Unfortunately the things aren't easy. We have other user of strreplace() in fs/jbd2/journal.c. So, at least, the commit 7afb6d8fa81fd8d332f70ead5e35d8c90abb8165 jbd2: Avoid printing outside the boundary of the buffer needs to be backported as well. Above all, the remaining question is whether it's preferred to change the existing API function behavior for external drivers. I *guess* it's likely OK, as we'd align with the current upstream. But this needs a bit more cares...
As a safer option, I'm going to revert the backports of commit 045ad46441a and 7f146b24297b. The former can be the likely culprit of the memory corruption, and the latter is obviously dangerous to use. If we all agree for aligning with the upstream changes, we can re-backport those with other fixes later (but before kABI freeze :)

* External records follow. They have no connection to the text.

import Summits.QuantumFields.BalabanUV.T4Continuum.Support.WilsonLineTower

/-!
# T⁴ programme, spine node NE2 (U1a), lane P2 — «WILSON-LINE TOWERS», file 2: THE OPERATOR WILSON-LINE TOWER OF A LIPSCHITZ CONTINUUM CONNECTION
# INHABITS EVERY DATA HYPOTHESIS OF THE VECTOR END AT BAŁABAN's TAXI DATA — unitary, plaquette class `(L^{k+1})²·b_k ≤ 2·lip`, COHERENT
# EXACTLY, regular presentation `L^k·ar_k ≤ α₀`, `(L^k)²·ℓr_k ≤ lip` (model level; cell `pub-balaban`)

NE2 formalisation swarm `b2b-balaban-t4-ne2-formalise-*`, leaf prover 04 GEN 8 (`prover-b2b-balaban-t4-ne2-formalise-leaf-04-g8-0`); register row
«P2-sup» of `t4/formal/NE2/LEAVES.md`; journal CLAIMS.log INTENT «WILSON-LINE TOWERS» 2026-08-20 l.23684.  On top of file 1 (`WilsonLineTower`: the
Wilson-line phases `wl`, bond variables `wlR`, their size ∕ Lipschitz ∕ commutator bounds and the exact coherence `coarseT_wlR` ∕ `Rtr_wlR`), leaf-02-g4's
`VariationalColourFederbush.{phase, piTv_phase}` and this lineage's tower dictionary `VariationalColourTaxiTransport.{coarseTv, Rlev}` ∕ leaf-02-g4's
`VariationalColourTower.Rtrv` BY NAME.

THE OBJECT ([folklore], OURS).  **`wlTower L M A k : Tor (fine L (fine (L^k) M)) → Fin d → (ℂ →L[ℂ] ℂ) := fun x => phase (wlR (L^k·L) A x)`** — the
one-step bond operators of level `k+1` (spacing `(L^k·L)⁻¹` on the torus `Π_ν ℝ∕M_ν`), presented over the level-`k` torus exactly as the vector END's
data `R′ k`: multiplication by the Wilson line `exp(i∫_bond A)` of the continuum connection `A`.
THE THEOREMS — one per data binder of `VariationalColourTaxiTowerCentredEndRegular.effV_tendsto_taxiTower_projG_centred_regular` (p241220) ∕ leaf-10's
rate host, for `A` bounded (`|A p μ| ≤ α₀`), Lipschitz along the coordinate directions (`|A (p + h·e_ν) μ − A p μ| ≤ lip·|h|`), `M`-periodic and
continuous:
 * §1 `phase_mem_unitary`, `phase_mul_phase`, `norm_phase_sub_phase` (the `E = ℂ` dictionary: unit phases are unitary multiplication operators);
 * §2 `hU`: **`wlTower_mem_unitary`**; `hb` ∕ `hb0` ∕ `hbc`: **`wlTower_comm_le`** —
   `‖R′ k x κ·R′ k (x+e_κ) ι − R′ k x ι·R′ k (x+e_ι) κ‖ ≤ wlB L lip k := 2·lip∕(L^{k+1})²`, `0 ≤ wlB`, `(L^{k+1})²·wlB L lip k = 2·lip` (`wlB_class`);
 * §3 `hcoh`: **`wlTower_coherent`** — `coarseTv L (fine (L^{k+1}) M) (wlTower (k+1)) = Rtrv (L^k) L M (wlTower k)` EXACTLY (file 1's `coarseT_wlR` read
   through `piTv_phase`; `Rtr_wlR`);
 * §4 THE REGULAR PRESENTATION: `Rlev_wlTower` (the level-`k` bond operators of the tower ARE the Wilson lines at spacing `(L^k)⁻¹`), `har` ∕ `hα`:
   **`norm_Rlev_wlTower_sub_one_le`** — `‖Rlev k x μ − 1‖ ≤ wlAr L α₀ k := α₀∕L^k`, `L^k·wlAr L α₀ k = α₀` (`wlAr_class`); `hℓr` ∕ `hlam`:
   **`norm_Rlev_wlTower_sub_back_le`** — `‖Rlev k x μ − Rlev k (x − e_μ) μ‖ ≤ wlLr L lip k := lip∕(L^k)²`, `(L^k)²·wlLr L lip k = lip` (`wlLr_class`).
So at these data the END's class constant is `c = 2·lip`, its presentation constants `α = α₀`, `λ = lip`: ALL FOUR scale with the amplitude of `A`,
and only the END's numeric smallness lines remain (files 4–6).  Non-flat members: any `A` with a non-closed component, e.g. file 3's
`cosA = ε·cos(2πp_{μ₀}∕M_{μ₀})·dx_{μ₁}`.

HONEST FRAMING (T4-DAG p. 1).  [folklore] bookkeeping on OUR model objects (U(1), `E = ℂ`; c5: nothing here is Bałaban's `U_k`, no B0); nothing
printed is a hypothesis; data `def`s `wlTower` and the three constant sequences `wlB`∕`wlAr`∕`wlLr` only, no `def … : Prop`, no `sorry`; axioms standard.
This file proves NO END (files 4–6 instantiate the scalar and vector ENDs); V-END with background ∕ NE2 NOT proved; NE3 OPEN; spine PROVED 0∕9 unchanged; rung (B)+1 on a fixed
finite T⁴ — NOT infinite volume, NOT mass gap, NOT Clay.  HONEST DEPENDENCY (cell, verbatim): continuum YM on T⁴ ⇐ BetaPertH ∧ nine spine estimates
(0/9 proved); BetaPertH ⇐ (D1) ∧ (D4) ∧ CAP+tail; G-an2-4 gates asym, D1 and NE2/3/4.
-/

noncomputable section

open scoped BigOperators ComplexConjugate

namespace Summit.QuantumFields.BalabanUV.T4Continuum.WilsonLineTower

open Literature.MathematicalPhysics.QuantumFieldTheory.Balaban1983to89.B5Prop11Plancherel (Tor fine unitVec)
open Literature.MathematicalPhysics.QuantumFieldTheory.Balaban1983to89.B5Block118 (bpt)
open Literature.MathematicalPhysics.QuantumFieldTheory.Balaban1983to89.B5Composition116 (sites)
open Summit.QuantumFields.BalabanUV.T4Continuum.VariationalCovariantUpperBound (mul_conj_of_norm_one)
open Summit.QuantumFields.BalabanUV.T4Continuum.VariationalCovariantTower (Rtr)
open Summit.QuantumFields.BalabanUV.T4Continuum.VariationalTaxiCoarse (coarseT)
open Summit.QuantumFields.BalabanUV.T4Continuum.VariationalColourFederbush (phase piTv piTv_phase norm_phase)
open Summit.QuantumFields.BalabanUV.T4Continuum.VariationalColourTower (Rtrv)
open Summit.QuantumFields.BalabanUV.T4Continuum.VariationalColourTaxiTransport (coarseTv Rlev)

variable {d : ℕ}

/-! ## §1 The `E = ℂ` dictionary: unit phases are unitary multiplication operators -/

section Phase

/-- products of phase operators are the phase operator of the product. [folklore] -/
theorem phase_mul_phase {X Y : Type*} (R : X → ℂ) (S : Y → ℂ) (x : X) (y : Y) :
    phase R x * phase S y = (R x * S y) • (1 : ℂ →L[ℂ] ℂ) := by
  simp only [phase]
  rw [smul_mul_smul_comm, mul_one]

/-- differences of phase operators have the norm of the difference of the phases. [folklore] -/
theorem norm_phase_sub_phase {X Y : Type*} (R : X → ℂ) (S : Y → ℂ) (x : X) (y : Y) : ‖phase R x - phase S y‖ = ‖R x - S y‖ := by
  have e : phase R x - phase S y = (R x - S y) • (1 : ℂ →L[ℂ] ℂ) := by
    refine ContinuousLinearMap.ext fun v => ?_
    simp [phase, sub_mul]
  rw [e, norm_smul, norm_one, mul_one]

/-- the adjoint of a phase operator is the conjugate phase. [folklore] -/
theorem star_phase {X : Type*} (R : X → ℂ) (x : X) : star (phase R x) = (conj (R x)) • (1 : ℂ →L[ℂ] ℂ) := by
  simp only [phase]
  rw [star_smul, star_one]
  rfl

/-- **A UNIT PHASE IS A UNITARY MULTIPLICATION OPERATOR.** [folklore] -/
theorem phase_mem_unitary {X : Type*} {R : X → ℂ} {x : X} (h : ‖R x‖ = 1) : phase R x ∈ unitary (ℂ →L[ℂ] ℂ) := by
  rw [Unitary.mem_iff, star_phase]
  simp only [phase]
  rw [smul_mul_smul_comm, smul_mul_smul_comm, mul_one, (mul_conj_of_norm_one h).1, (mul_conj_of_norm_one h).2, one_smul]
  exact ⟨rfl, rfl⟩

end Phase

/-! ## §2 The operator Wilson-line tower: unitary, plaquette class -/

section Tower

variable (L : ℕ) [NeZero L] (M : Fin d → ℕ) [hM : ∀ μ, NeZero (M μ)] (A : (Fin d → ℝ) → Fin d → ℝ)

/-- **THE OPERATOR WILSON-LINE TOWER**: the level-`k+1` one-step bond operators (spacing `(L^k·L)⁻¹`), presented over the level-`k` torus as the
vector END's data `R′ k` — multiplication by the Wilson lines of `A`. [folklore] -/
def wlTower (k : ℕ) : Tor (fine L (fine (L ^ k) M)) → Fin d → (ℂ →L[ℂ] ℂ) := fun x => phase (wlR (L ^ k * L) A x)

/-- the plaquette-class sequence `b_k := 2·lip∕(L^{k+1})²`. [folklore] -/
def wlB (lip : ℝ) (k : ℕ) : ℝ := 2 * lip / (((L ^ (k + 1) : ℕ)) : ℝ) ^ 2

/-- the size sequence of the regular presentation `ar_k := α₀∕L^k`. [folklore] -/
def wlAr (α₀ : ℝ) (k : ℕ) : ℝ := α₀ / (((L ^ k : ℕ)) : ℝ)

/-- the own-direction Lipschitz sequence of the regular presentation `ℓr_k := lip∕(L^k)²`. [folklore] -/
def wlLr (lip : ℝ) (k : ℕ) : ℝ := lip / (((L ^ k : ℕ)) : ℝ) ^ 2

omit [NeZero L] hM in
/-- `wlTower` unfolded at a bond. [folklore] -/
theorem wlTower_apply (k : ℕ) (x : Tor (fine L (fine (L ^ k) M))) (μ : Fin d) :
    wlTower L M A k x μ = (wlR (L ^ k * L) A x μ) • (1 : ℂ →L[ℂ] ℂ) := rfl

omit [NeZero L] hM in
/-- the END's `hU`: **THE WILSON-LINE TOWER IS UNITARY.** [folklore] -/
theorem wlTower_mem_unitary (k : ℕ) (x : Tor (fine L (fine (L ^ k) M))) (μ : Fin d) : wlTower L M A k x μ ∈ unitary (ℂ →L[ℂ] ℂ) :=
  phase_mem_unitary (norm_wlR _ A x μ)

omit [NeZero L] hM in
/-- the moduli of the level-`k` one-step torus: `L·(L^k·M_ν) = (L^k·L)·M_ν`. [folklore] -/
theorem fine_fine_eq (k : ℕ) (ν : Fin d) : fine L (fine (L ^ k) M) ν = L ^ k * L * M ν := by
  show L * (L ^ k * M ν) = L ^ k * L * M ν
  ring

variable {A} {lip : ℝ}

/-- the END's `hb`: **THE PLAQUETTE COMMUTATOR OF THE WILSON-LINE TOWER** — `‖R′x κ·R′(x+e_κ) ι − R′x ι·R′(x+e_ι) κ‖ ≤ 2·lip∕(L^{k+1})²`. [folklore] -/
theorem wlTower_comm_le (hA : Continuous A) (hlip : ∀ p ν (h : ℝ) μ, |A (p + h • ev ν) μ - A p μ| ≤ lip * |h|)
    (hper : ∀ p ν, A (p + (M ν : ℝ) • ev ν) = A p) (k : ℕ) (x : Tor (fine L (fine (L ^ k) M))) (κ ι : Fin d) :
    ‖wlTower L M A k x κ * wlTower L M A k (x + unitVec (fine L (fine (L ^ k) M)) κ) ι
      - wlTower L M A k x ι * wlTower L M A k (x + unitVec (fine L (fine (L ^ k) M)) ι) κ‖ ≤ wlB L lip k := by
  have e : wlTower L M A k x κ * wlTower L M A k (x + unitVec (fine L (fine (L ^ k) M)) κ) ι
      - wlTower L M A k x ι * wlTower L M A k (x + unitVec (fine L (fine (L ^ k) M)) ι) κ
      = (wlR (L ^ k * L) A x κ * wlR (L ^ k * L) A (x + unitVec (fine L (fine (L ^ k) M)) κ) ι
          - wlR (L ^ k * L) A x ι * wlR (L ^ k * L) A (x + unitVec (fine L (fine (L ^ k) M)) ι) κ) • (1 : ℂ →L[ℂ] ℂ) := by
    refine ContinuousLinearMap.ext fun v => ?_
    simp [wlTower, phase]
    ring
  rw [e, norm_smul, norm_one, mul_one]
  have hn : 0 < L ^ k * L := Nat.pos_of_ne_zero (NeZero.ne _)
  exact norm_wlR_comm_le (L ^ k * L) (fine_fine_eq L M k) hn hA hlip hper x κ ι

omit [NeZero L] in
/-- `0 ≤ b_k` for `0 ≤ lip`. [folklore] -/
theorem wlB_nonneg (hlip0 : 0 ≤ lip) (k : ℕ) : 0 ≤ wlB L lip k := by
  unfold wlB; positivity

/-- the END's `hbc`, EXACTLY SCALE-INVARIANT: `(L^{k+1})²·b_k = 2·lip`. [folklore] -/
theorem wlB_class (lip : ℝ) (k : ℕ) : (((L ^ (k + 1) : ℕ)) : ℝ) ^ 2 * wlB L lip k = 2 * lip := by
  have h : (((L ^ (k + 1) : ℕ)) : ℝ) ≠ 0 := by exact_mod_cast NeZero.ne _
  unfold wlB
  field_simp

/-- the Lipschitz constant is nonnegative (read off `hlip` at any point). [folklore] -/
theorem lip_nonneg [NeZero d] (hlip : ∀ p ν (h : ℝ) μ, |A (p + h • ev ν) μ - A p μ| ≤ lip * |h|) : 0 ≤ lip := by
  have h := hlip 0 0 1 0
  rw [abs_one, mul_one] at h
  exact (abs_nonneg _).trans h

end Tower

/-! ## §3 Exact coherence of the operator tower -/

section Coherent

variable (L : ℕ) [NeZero L] (M : Fin d → ℕ) [hM : ∀ μ, NeZero (M μ)] {A : (Fin d → ℝ) → Fin d → ℝ}

/-- the straight coarsening of a phase field is the phase of the scalar straight coarsening. [folklore] -/
theorem coarseTv_phase (N : Fin d → ℕ) [∀ ν, NeZero (N ν)] (R : Tor (fine L N) → Fin d → ℂ) (y : Tor N) (μ : Fin d) :
    coarseTv L N (fun x => phase (R x)) y μ = (coarseT L N R y μ) • (1 : ℂ →L[ℂ] ℂ) := by
  rw [coarseTv, piTv_phase]
  rfl

/-- the END's `hcoh`: **THE WILSON-LINE TOWER IS COHERENT** — each level's straight `L`-bond coarsening IS the previous level, exactly. [folklore] -/
theorem wlTower_coherent (hA : Continuous A) (k : ℕ) :
    coarseTv L (fine (L ^ (k + 1)) M) (wlTower L M A (k + 1)) = Rtrv (L ^ k) L M (wlTower L M A k) := by
  funext y μ
  have h1 : coarseTv L (fine (L ^ (k + 1)) M) (wlTower L M A (k + 1)) y μ = (wlR (L ^ (k + 1)) A y μ) • (1 : ℂ →L[ℂ] ℂ) := by
    show coarseTv L (fine (L ^ (k + 1)) M) (fun x => phase (wlR (L ^ (k + 1) * L) A x)) y μ = _
    rw [coarseTv_phase, coarseT_wlR (L ^ (k + 1)) L M hA]
  have h2 : Rtrv (L ^ k) L M (wlTower L M A k) y μ = (wlR (L ^ k * L) A y μ) • (1 : ℂ →L[ℂ] ℂ) := by
    have h := congrFun (congrFun (Rtr_wlR (L ^ k) L M (L ^ k * L) A) y) μ
    rw [Rtr] at h
    rw [Rtrv, wlTower_apply]
    exact congrArg (fun c : ℂ => c • (1 : ℂ →L[ℂ] ℂ)) h
  rw [h1, h2]
  rfl

end Coherent

/-! ## §4 The regular presentation of the level bond operators -/

section Regular

variable (L : ℕ) [NeZero L] (M : Fin d → ℕ) [hM : ∀ μ, NeZero (M μ)] {A : (Fin d → ℝ) → Fin d → ℝ} {α₀ lip : ℝ}

/-- **THE LEVEL-`k` BOND OPERATORS OF THE WILSON-LINE TOWER ARE THE WILSON LINES AT SPACING `(L^k)⁻¹`.** [folklore] -/
theorem Rlev_wlTower (hA : Continuous A) : ∀ (k : ℕ) (x : Tor (fine (L ^ k) M)) (μ : Fin d),
    Rlev L M (wlTower L M A) k x μ = (wlR (L ^ k) A x μ) • (1 : ℂ →L[ℂ] ℂ)
  | 0, x, μ => by
    show coarseTv L (fine (L ^ 0) M) (fun x => phase (wlR (L ^ 0 * L) A x)) x μ = _
    rw [coarseTv_phase, coarseT_wlR (L ^ 0) L M hA]
  | k + 1, x, μ => by
    show Rtrv (L ^ k) L M (wlTower L M A k) x μ = _
    have h := congrFun (congrFun (Rtr_wlR (L ^ k) L M (L ^ k * L) A) x) μ
    rw [Rtr] at h
    rw [Rtrv, wlTower_apply]
    exact congrArg (fun c : ℂ => c • (1 : ℂ →L[ℂ] ℂ)) h

/-- the END's `har`: **SIZE OF THE REGULAR PRESENTATION** — `‖Rlev k x μ − 1‖ ≤ α₀∕L^k`. [folklore] -/
theorem norm_Rlev_wlTower_sub_one_le (hA : Continuous A) (hbd : ∀ p μ, |A p μ| ≤ α₀) (k : ℕ) (x : Tor (fine (L ^ k) M)) (μ : Fin d) :
    ‖Rlev L M (wlTower L M A) k x μ - 1‖ ≤ wlAr L α₀ k := by
  have e : Rlev L M (wlTower L M A) k x μ - 1 = (wlR (L ^ k) A x μ - 1) • (1 : ℂ →L[ℂ] ℂ) := by
    rw [Rlev_wlTower L M hA]
    refine ContinuousLinearMap.ext fun v => ?_
    simp [sub_mul]
  rw [e, norm_smul, norm_one, mul_one]
  exact norm_wlR_sub_one_le (L ^ k) hbd (Nat.pos_of_ne_zero (NeZero.ne _)) x μ

omit [NeZero L] hM in
/-- `0 ≤ ar_k` for `0 ≤ α₀`. [folklore] -/
theorem wlAr_nonneg (hα0 : 0 ≤ α₀) (k : ℕ) : 0 ≤ wlAr L α₀ k := by
  unfold wlAr; positivity

omit hM in
/-- the END's `hα`, EXACTLY SCALE-INVARIANT: `L^k·ar_k = α₀`. [folklore] -/
theorem wlAr_class (α₀ : ℝ) (k : ℕ) : (((L ^ k : ℕ)) : ℝ) * wlAr L α₀ k = α₀ := by
  have h : (((L ^ k : ℕ)) : ℝ) ≠ 0 := by exact_mod_cast NeZero.ne _
  unfold wlAr
  field_simp

/-- the END's `hℓr`: **OWN-DIRECTION LIPSCHITZ OF THE REGULAR PRESENTATION** — `‖Rlev k x μ − Rlev k (x − e_μ) μ‖ ≤ lip∕(L^k)²`. [folklore] -/
theorem norm_Rlev_wlTower_sub_back_le (hA : Continuous A) (hlip : ∀ p ν (h : ℝ) μ, |A (p + h • ev ν) μ - A p μ| ≤ lip * |h|)
    (hper : ∀ p ν, A (p + (M ν : ℝ) • ev ν) = A p) (k : ℕ) (x : Tor (fine (L ^ k) M)) (μ : Fin d) :
    ‖Rlev L M (wlTower L M A) k x μ - Rlev L M (wlTower L M A) k (x - unitVec (fine (L ^ k) M) μ) μ‖ ≤ wlLr L lip k := by
  have e : Rlev L M (wlTower L M A) k x μ - Rlev L M (wlTower L M A) k (x - unitVec (fine (L ^ k) M) μ) μ
      = (wlR (L ^ k) A x μ - wlR (L ^ k) A (x - unitVec (fine (L ^ k) M) μ) μ) • (1 : ℂ →L[ℂ] ℂ) := by
    rw [Rlev_wlTower L M hA, Rlev_wlTower L M hA]
    refine ContinuousLinearMap.ext fun v => ?_
    simp [sub_mul]
  rw [e, norm_smul, norm_one, mul_one]
  exact norm_wlR_sub_wlR_back_le (L ^ k) (fun ν => rfl) (Nat.pos_of_ne_zero (NeZero.ne _)) hA hlip hper x μ

omit [NeZero L] hM in
/-- the END's `hlam`, EXACTLY SCALE-INVARIANT: `(L^k)²·ℓr_k = lip`. [folklore] -/
theorem wlLr_class [NeZero L] (lip : ℝ) (k : ℕ) : (((L ^ k : ℕ)) : ℝ) ^ 2 * wlLr L lip k = lip := by
  have h : (((L ^ k : ℕ)) : ℝ) ≠ 0 := by exact_mod_cast NeZero.ne _
  unfold wlLr
  field_simp

end Regular

end Summit.QuantumFields.BalabanUV.T4Continuum.WilsonLineTower

end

After discussions, I re-backported the full patches again but with the proper missing fixes at this time. The (re-)backported upstream commits are: 7afb6d8fa81fd8d332f70ead5e35d8c90abb8165 jbd2: Avoid printing outside the boundary of the buffer d01a77afd6bef1b3a2ed15e8ca6887ca7da0cddc lib/string_helpers: Change returned value of the strreplace() 045ad46441a1cf2ff358af0126f8c57f337804fa lib/string_helpers: Add kstrdup_and_replace() helper 7f146b24297bf58c19f916aee530155c830c5598 driver core: Replace kstrdup() + strreplace() with kstrdup_and_replace()
Let's close. If the problem still persists with the latest kernel, please reopen.
A SR mentioning this bug was successfully integrated into Build 58.1. Please, if needed, set it to RESOLVED FIXED for QE to verify it.